Früher wären The Up Escalator wahrscheinlich auch ganz schnell im Aufzug in die oberen Etagen eines größeren Plattenkonzerns gefahren, um dort einen Plattenvertrag zu unterschreiben. Früher wäre der Firma, die sie verpflichtete, ihr flotter Gitarrenrock ein Versprechen darauf gewesen, dass deutsche Bands womöglich doch mal international mithalten können. Denn das Quintett kopiert recht souverän das aktuelle britische Erfolgsrezept aus hellen Jungsstimmen, euphorischen Melodien und ein paar avantgardistisch wirkenden Rhythmuswechseln.
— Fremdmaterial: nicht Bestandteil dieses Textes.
/-
Copyright: statement-level skeleton of a published paper (lit-balaban cell, Phase-2 proof seat p39 gen 6). No proof claims
beyond what the kernel checks below.
-/
import Literature.MathematicalPhysics.QuantumFieldTheory.Balaban1983to89.B3Sect3KernelsZeroTorus

/-!
# B3 — T. Bałaban, *(Higgs)₂,₃ quantum fields in a finite volume. III. Renormalization*, CMP **88** (1983) 411–445
[Balaban1983Higgs3], p. 437 [PDF 27]: the RESCALED zero-field torus propagator `G^ξ_{j″}(0)` of (3.15)/(3.16) — *"Rescaling it
from the η-lattice to the L^{−j″}-lattice (x, x′ = L^{j″}ηy, L^{j″}ηy′, y, y′ ∈ T_{L^{−j″}}) we get the same expression but with L^{−j″}
instead of η. For simplicity let us denote L^{−j″} = ξ"* — for the MODEL INSTANCE `A = B̃ = 0`, `Ω = T_η` (Bałaban's scalar torus
tower `B1RG242Torus.tower`), with the printed bounds *"|G^ξ_{j″}(0; y, y′)| ≦ O(1)e^{−δ₀|y−y′|}/|y − y′| … and the corresponding
inequalities for derivatives"* PROVED at ALL sites (diagonal included), with the decay on the scale of the propagator itself,
uniformly in the volume and in the scale `k = j″`

statement-level skeleton of published theorems with citation tags; proofs where landed; nothing here is a claim about
the Yang–Mills mass gap

PDF held: `paper:balaban1983-higgs-2-3-quantum-fields-finite-volume` (journal page = PDF page + 410); p. 437 [PDF 27] read in
the OCR text (`p0027.txt`).  Row **B3.Eq3.11-3.17** of `HOME/lit-balaban-r15/ROWS-B3.md` (fold owner r15), sub-display (3.16) and
the kernel-bound sentence after it.  THIS FILE is file 2 of this seat's gen-6 discharge of the last kernel hypothesis `hM` of p20's
`B3Bound316.abs_bracket316_le` at the zero-field torus instance.  Inputs used BY NAME: p20 g5's `B3Sect3KernelsZeroTorus.gpiece` /
`gpiece_bounds` (the scale PIECES `G^η_{(j)} = η^{−d}·pieceT j` with value / row-difference bounds at all sites and scale-sharp decay),
p03 g4's `B3Ineq210ZeroTorus.sum_pieceT` (the tower identity (2.6): `Σ_{j<k} pieceT j = G_k`), this seat's gen-5
`B3GkZeroBoxPointwise.scaleSum_le` / `scaleSum_zero_le` (the sum over scales).
* §1 THE RESCALED SPACING `ξ = L^{−k}` (`Params.eta k`): `ξ = ε/(L^kε)`, `0 < ξ ≤ 1`, `ξ^d = L^{−kd}`, and `ξ·N ≥ 1` on `T^{(0)}`
  (`2L^{m+K}` sites per direction) for `k ≤ m + K` — the hypothesis `hN` of p03's torus free propagator `CxiT ξ`.
* §2 **`G0xi P a msq k : Kernel P 0`**, the `ξ^d`-NORMALISED KERNEL of the rescaled operator `(L^kε)^{−2}G_k(T_ε,0)` =
  `(−Δ^ξ + (L^kε)²m² + a_kP_k)^{−1}` (B1 (2.20): `G_k = (−Δ^ε + m² + a_k(L^kε)^{−2}P_k)^{−1}` and `−Δ^ε = (L^kε)^{−2}(−Δ^ξ)`):
  `G0xi(y,y′) = ξ^{−d}(L^kε)^{−2}G_k(y,y′) = (L^kε)^{d−2}·Σ_{j<k} gpiece j (y,y′)` (`G0xi_eq_sum_gpiece`).
* §3 THE SCALE SUM in the max form (diagonal included): `Σ_{j<k}(L^j)^{−p}e^{−δn/L^j} ≤ (C_s + C_z)·max(1,n)^{−p}e^{−(δ/2)n/L^k}` for
  every lattice distance `n ∈ ℕ` (`scaleSum_le_max`).
* §4 **THE PRINTED BOUNDS FOR `G^ξ_k(0)`, d = 3, HYPOTHESIS-FREE** (`G0xi_bounds`): for odd `L > 1`, `a > 0`, `m² ≥ 0` there are
  `δ, C > 0` (functions of `L, a, m²`) such that for EVERY volume `P = (3, L, m, K)`, every `1 ≤ k ≤ K`, all `μ, y, y′`:
  `|G^ξ_k(0)(y,y′)| ≤ C·(ξ·max(1,|y−y′|_∞))^{−1}e^{−δξ|y−y′|_∞}` and `|(∂^ξ_μG^ξ_k(0))(y,y′)| ≤ C·(ξ·max(1,|y−y′|_∞))^{−2}e^{−δξ|y−y′|_∞}`
  — at `y′ ≠ y` exactly the printed `O(1)e^{−δ₀|y−y′|}/|y−y′|` and its derivative companion in the rescaled variables
  (`G0xi_bounds_offdiag`: the shapes `hG` of `B3Bound316.abs_bracket316_le` and of the profile hypotheses of `B3KernelConvolutionTorus`).
* §4 v1.1 rider `eta_mul_abs_G0xi_diag_le`: the diagonal case, p. 438 *"ηG_k(x,x) is convergent to some finite constant"* —
  boundedness half for the torus propagator: `ξ·|G^ξ_k(0;y,y)| ≤ C` uniformly in volume and scale (the limit is not claimed).
HONEST SCOPE: `A = B̃ = 0`, `U ≡ 1`, `Ω` = the whole torus (the scope of `B4Thm110ZeroTorus` / `B3Ineq210ZeroTorus`); `d = 3` for §4;
constants existential, uniform in the volume `(m, K)` and the scale; the sup torus distance `supDist` (≤ the Euclidean one).  Mathlib +
the cited tree files only; ONE `def` with body (`G0xi`), no named facts; standard axioms.
Unit `lit-balaban-p39-g6` (Phase-2 proof seat p39, gen 6), HOME `run/shared/lean/pub/lit-balaban/`, 2026-08-21.
-/

open scoped BigOperators

namespace Literature.MathematicalPhysics.QuantumFieldTheory.Balaban1983to89.B3GkZeroTorusRescaled

open Matrix Finset B1RG242Torus B3Ineq210ZeroTorus B3Sect3KernelsZeroTorus
open LatticeFieldCalculus B3Sect3ScalarSelfEnergy B3TorusRadialSums
open B3GkZeroBoxPointwise (scaleSum_le scaleSum_zero_le)

noncomputable section

/-! ## §1 The rescaled spacing `ξ = L^{−k}` -/

section Spacing

variable (P : Params)

/-- `ξ = L^{−k}` (`Params.eta`) as an inverse power. [cite: Balaban1983Higgs3, (3.16) p.437] -/
theorem eta_eq_inv_pow (k : ℕ) : P.eta k = ((P.L : ℝ) ^ k)⁻¹ := by
  unfold Params.eta; rw [inv_pow]

/-- `0 < ξ`. [cite: Balaban1983Higgs3, (3.16) p.437] -/
theorem eta_pos (k : ℕ) : 0 < P.eta k := by
  rw [eta_eq_inv_pow]; exact inv_pos.mpr (pow_pos P.cast_L_pos _)

/-- `ξ ≤ 1`. [cite: Balaban1983Higgs3, (3.16) p.437] -/
theorem eta_le_one (k : ℕ) : P.eta k ≤ 1 := by
  rw [eta_eq_inv_pow]
  exact inv_le_one_of_one_le₀ (one_le_pow₀ (one_lt_cast_L P).le)

/-- The rescaling `x = L^kη·y`: `(L^kε)·ξ = ε` (the fine spacing `η = ε` in the tower's units). [cite: Balaban1983Higgs3, (3.16) p.437] -/
theorem spacing_mul_eta (k : ℕ) : P.spacing k * P.eta k = P.eps := by
  rw [eta_eq_inv_pow, Params.spacing, mul_comm ((P.L : ℝ) ^ k), mul_assoc,
    mul_inv_cancel₀ (pow_ne_zero _ P.cast_L_pos.ne'), mul_one]

/-- `ξ^d = L^{−kd}`, the weight of the `k`-fold block average `Q_k`. [cite: Balaban1983Higgs3, (3.16) p.437] -/
theorem eta_pow_eq (k : ℕ) : P.eta k ^ P.d = ((((P.L : ℝ) ^ P.d)⁻¹) ^ k) := by
  rw [eta_eq_inv_pow, ← inv_pow, ← inv_pow, ← pow_mul, ← pow_mul, mul_comm]

/-- `ξ·N ≥ 1` on `T^{(0)}` (`N = 2L^{m+K}` sites per direction) for `k ≤ m + K`: the torus `T_{L^{−k}}` of the print has side `≥ 1`
(hypothesis `hN` of p03's `B3CxiTorusBound.CxiT_hC`). [cite: Balaban1983Higgs3, (3.16) p.437] -/
theorem one_le_eta_mul_sitesPerDir {k : ℕ} (hk : k ≤ P.m + P.K) : 1 ≤ P.eta k * (P.sitesPerDir 0 : ℝ) := by
  have h0 : P.sitesPerDir 0 = P.L ^ k * P.sitesPerDir k := by rw [sitesPerDir_zero_eq P k, lvl_of_le P hk]
  rw [h0, eta_eq_inv_pow, Nat.cast_mul, Nat.cast_pow, ← mul_assoc, inv_mul_cancel₀ (pow_ne_zero _ P.cast_L_pos.ne'),
    one_mul]
  exact_mod_cast (P.one_lt_sitesPerDir k).le

/-- `L^kε ≤ 1` for `k ≤ K` (the unit lattice is reached at `k = K`). [cite: Balaban1983Higgs3, (3.16) p.437] -/
theorem spacing_le_one {k : ℕ} (hk : k ≤ P.K) : P.spacing k ≤ 1 := by
  rw [← P.spacing_K]; exact B4Ineq116Torus.spacing_le_spacing P hk

/-- `ξ⁻¹ = L^kε·ε⁻¹`. [cite: Balaban1983Higgs3, (3.16) p.437] -/
theorem eta_inv_eq (k : ℕ) : (P.eta k)⁻¹ = P.spacing k * P.eps⁻¹ := by
  rw [← spacing_mul_eta P k, mul_inv, ← mul_assoc, mul_inv_cancel₀ (P.spacing_pos k).ne', one_mul]

end Spacing

/-! ## §2 The rescaled propagator `G^ξ_k(0)` as a Sect.-3 kernel -/

section Kernel

variable (P : Params)

/-- **`G^ξ_k(0)`**, the `ξ^d`-normalised kernel on the rescaled torus `T_{L^{−k}}` (same sites as `T^{(0)}`, spacing `ξ = L^{−k}`) of
`(L^kε)^{−2}G_k(T_ε,0) = (−Δ^ξ + (L^kε)²m² + a_kP_k)^{−1}`: `G0xi(y,y′) = ξ^{−d}(L^kε)^{−2}G_k(y,y′)` — the object `G^ξ_{j″}(0)` of (3.16) at
the zero-field torus instance. [cite: Balaban1983Higgs3, (3.16) p.437] -/
def G0xi (a msq : ℝ) (k : ℕ) : Kernel P 0 := fun y y' =>
  (P.eta k ^ P.d)⁻¹ * ((P.spacing k ^ 2)⁻¹ * (tower P a msq).G k y y')

variable {P}

/-- kernel: the rescaling factor `ξ^{−d}(L^kε)^{−2} = (L^kε)^{d−2}·ε^{−d}` (`d ≥ 2`). [cite: Balaban1983Higgs3, (3.16) p.437] -/
theorem rescale_factor_eq (hd : 2 ≤ P.d) (k : ℕ) :
    (P.eta k ^ P.d)⁻¹ * (P.spacing k ^ 2)⁻¹ = P.spacing k ^ (P.d - 2) * (P.eps ^ P.d)⁻¹ := by
  rw [← inv_pow, eta_inv_eq, mul_pow, inv_pow]
  have hs : P.spacing k ≠ 0 := (P.spacing_pos k).ne'
  have hsplit : P.spacing k ^ P.d = P.spacing k ^ (P.d - 2) * P.spacing k ^ 2 := by
    rw [← pow_add]; congr 1; omega
  rw [hsplit]
  field_simp

/-- **`G^ξ_k(0) = (L^kε)^{d−2}·Σ_{j<k}G^η_{(j)}`**: the rescaled kernel is the rescaled sum (2.6) of the scale pieces (p03's `sum_pieceT`,
p20's `gpiece = η^{−d}·pieceT`). [cite: Balaban1983Higgs3, (2.6) p.424, (3.16) p.437] -/
theorem G0xi_eq_sum_gpiece {a msq : ℝ} (ha : 0 < a) (hm : 0 ≤ msq) (hd : 2 ≤ P.d) {k : ℕ} (hk : 1 ≤ k) (y y' : Site P 0) :
    G0xi P a msq k y y' = P.spacing k ^ (P.d - 2) * ∑ j ∈ range k, gpiece P a msq k j y y' := by
  unfold G0xi gpiece
  rw [← mul_assoc, rescale_factor_eq hd, ← sum_pieceT ha hm hk, Matrix.sum_apply]
  simp only [Finset.mul_sum]
  exact Finset.sum_congr rfl fun j _ => by ring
So sehr lieben sie Britannien, dass sie sogar das dort verbreitete EP-Format importieren und auf „Life Is Sound“ fünf Songs versammeln. Auf der Insel ist dieser Sound massenkompatibel, aber als deutsche Band, die erst gar nicht versucht deutsch zu klingen, leiden The Up Escalator leider unter einem nicht aufzuholendem Standortnachteil.
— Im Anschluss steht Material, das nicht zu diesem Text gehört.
import Summits.CriticalPhenomena.PercolationContinuityZ3.Theorems.Transplant.SkelFrmBParamsFaceCountsYA
import Summits.CriticalPhenomena.PercolationContinuityZ3.Theorems.Transplant.SkelFrmBParamsFaceCountsRangeA
import Summits.CriticalPhenomena.PercolationContinuityZ3.Theorems.Transplant.SkelFrmBChoiceWindow
import Summits.CriticalPhenomena.PercolationContinuityZ3.Theorems.Transplant.SkelFrmBChoiceNums
import Summits.CriticalPhenomena.PercolationContinuityZ3.Theorems.Transplant.SkelFrmBParamsFaceFloorsClrXA
import Summits.CriticalPhenomena.PercolationContinuityZ3.Theorems.Transplant.SkelFrmBParamsFaceTop
import Summits.CriticalPhenomena.PercolationContinuityZ3.Theorems.Transplant.SkelPhiFaceNumsYFace
import Summits.CriticalPhenomena.PercolationContinuityZ3.Theorems.Transplant.SkelNegBParamsFaceFloorsLYA
import Summits.CriticalPhenomena.PercolationContinuityZ3.Theorems.Transplant.PlanarSkeletonFrmDefs
import Summits.CriticalPhenomena.PercolationContinuityZ3.Theorems.Transplant.SkelPhiStepIDataNS
import HarnessLib
/-!
(F) VALUE LAYER, N2 twin (hp-8 g42, 2026-08-23; F-DISCHARGE-MAP-N2 G18 y′-face LANDING floors FL1–FL4 = delta (Δ1)): `port_frm.py` text of N1 `SkelNegBParamsFaceFloorsLYA`
(hp-8 g36) RE-FITTED TO THE WINDOW OF RECORD `BSlot.small = (30·u₀, 8·u₁)` (N1: `b0TA = 10·Kq·u`): the along box (axis 0) keeps its `3u₀` position + `3u₀` core budget inside
`30u₀ − 2` (`lastCore_room₀` with `30u₀ − 3u₀ − 3`), the transverse box (axis 1) needs `11·u₁·n_L·(k·R'0+3) + 1 ≤ m·(4u₁ − 3)` (`lastCore_room₁`, N1 had `6u₁ − 3`; still
⟸ `11(kR'0+4) ≤ ℓ_L`, `m ≥ n_L(ℓ_L − 1)`); the transverse TARGET is the staggered neighbour centre through the creep-aware `T0Y P x du z` (FaceCountsYA-N2), so `T0Y`'s
identification is `rfl` (N1 used `cen_step_zero`); generic cells `(P : PCells2T) (hP : …)`; kit radius `KS0.R'0` (J19, lane 08:47:30Z: ONE kit radius in N2's (F) layer; N1/p1's first ports read `RA′`).
`xCS_eval`, `xCoreB_env` verbatim.
NON-VACUITY: arithmetic under `EqNumL`, `|h_L| ≤ 10n_L`, the two served position facts and the budgets `q + k·R'0 ≤ 3n_L`, `11(kR'0+4) ≤ ℓ_L`, `6R'0 + 11 ≤ u₀A`.
builds on p205010 (kernel theorem, internal audit signed; external expert review pending); nothing here is a claim about the open node `SamePDropOfSkeletonFrm₁`.
N1 HEADER (kept for the reader):
# N1 params, M3′ (y′-face floors at the (ζ′) tuple), group G-L′ — **THE TARGET BOX ON THE x-RUN'S LAST CORE**: the fields `FL1–FL4` of
# `Skelφ.FloorsY2` (SkelPhiFaceNumsYP2) at the (F) wrapper's consumer shape (HOME prim-hp-8/F-GLUE-CONSUMER-SHAPE.md §3, binder `floorsY`),
# HYPOTHESIS-PARAMETRIC (generic tangential origin `yT`, sign `τ = ±1`, core index `k`, start half-width `q`): the y′-face's tangential x-run
# (origin `yT := yL + crossOffY …`, `u`-strides, sign `σT`) must place its core `k := N₃ + 1` — α-range `[xCSLo, xCSHi] = τkn ∓ (q + kR′)`
# (`xCS_eval`), level half-height `xCoreB + 1 = W + kR′ + 1` with `U·(W + kR′ + 1) ≤ m + 11n_L(kR′ + 3)` (`xCoreB_env`) — inside the arrival box
# `cen (x + e_du) ± (b0TA − 2)` (N2: the window of record `BSlot.small = (30·u₀, 8·u₁)`), given the two POSITION FACTS the integrator serves from the counts
# (`KS.N3Y_spec`, `KS.NrY_spec`, part 0′ p3xx) and the cross-shift drift (part 1b′): `|FcA yT + τ·u₀·k − T0Y| ≤ 3u₀` (along reading of core `k`
# vs the transverse target) and `|F1cA yT − T1Y| ≤ 3u₁` (the x-run keeps `Λ₁`).  Budgets: `q + k·RA′ ≤ 3n_L` (`qB3YA (RA′) = 2n_L + 1000Kq·RA′`,
# `n_L ≥ 2400Kq(RA′+2)`), `11·(k·RA′ + 4) ≤ ℓ_L`, `6RA′ + 11 ≤ u₀A` (cells_geTA').  Twin in rôle of p3-g12's x-face G-L (FloorsLXA/L2XA).
builds on p205010 (kernel theorem, internal audit signed; external expert review pending) — nothing in this file uses p205010; NOTHING is claimed about the node
`SamePDropOfSkeletonNeg₁` (OPEN); integer arithmetic only.
Lane `prim-bschramm`, seat `prim-hp-8` (gen 36; y′-face twins per lead 06:53:24Z); helper file (`--supports stmt-CriticalPhenomena-4575 --as helper`); slot-ledger ζ′ v1/v2.
* `xCS_eval`, `xCoreB_env`, `lastCore_room₀/₁` (the two budget inequalities), **`FL1_YA_gen … FL4_YA_gen`**.
[cite: KozmaNitzan2024, §4 Lemma 12 (pp. 23–25)] [cite: MartineauTassion2017, §4.1]
-/

noncomputable section

open scoped Classical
Noob: „Time To Come“ (Fam/Alive!)

Gleiches gilt noch verschärfter für Noob. Denn das Quartett hat sich seine Vorbilder noch weiter weg gesucht: Statt nur über den Ärmelkanal blickt man auf dem Debut „Time To Come“ gleich über den Großen Teich. Ausgerechnet der amerikanische Stadionrock hat es ihnen angetan, der doch in seiner Heimat bereits weitgehend ausgestorben schien. Immerhin: Statt Stretch-Jeans und Dauerwelle tragen Noob durchaus geschmackvolle Anzüge mit weiß glänzenden Krawatten. Umso irritierender, dass diese perfekt geölte Zeitmaschine Erinnerungen heraufbeschwört, die man sehr erfolgreich verdrängt hatte. Allerdings: Während Rock ja sonst was mit Schweiß zu tun hat, wirken die Ergüsse von Noob geradezu aseptisch. Vor lauter perfektem Handwerk und dem Bemühen, den Vorbildern möglichst nahe zu kommen, haben sie ihren Songs alles Leben weggeprobt. Das Seltsamste aber: Rein ökonomisch gesehen ist das heute Indie-Rock, denn „Time To Come“ erscheint beim Mini-Label.

The Up Escalator: „Life Is Sound“ (Phonector/Alive!)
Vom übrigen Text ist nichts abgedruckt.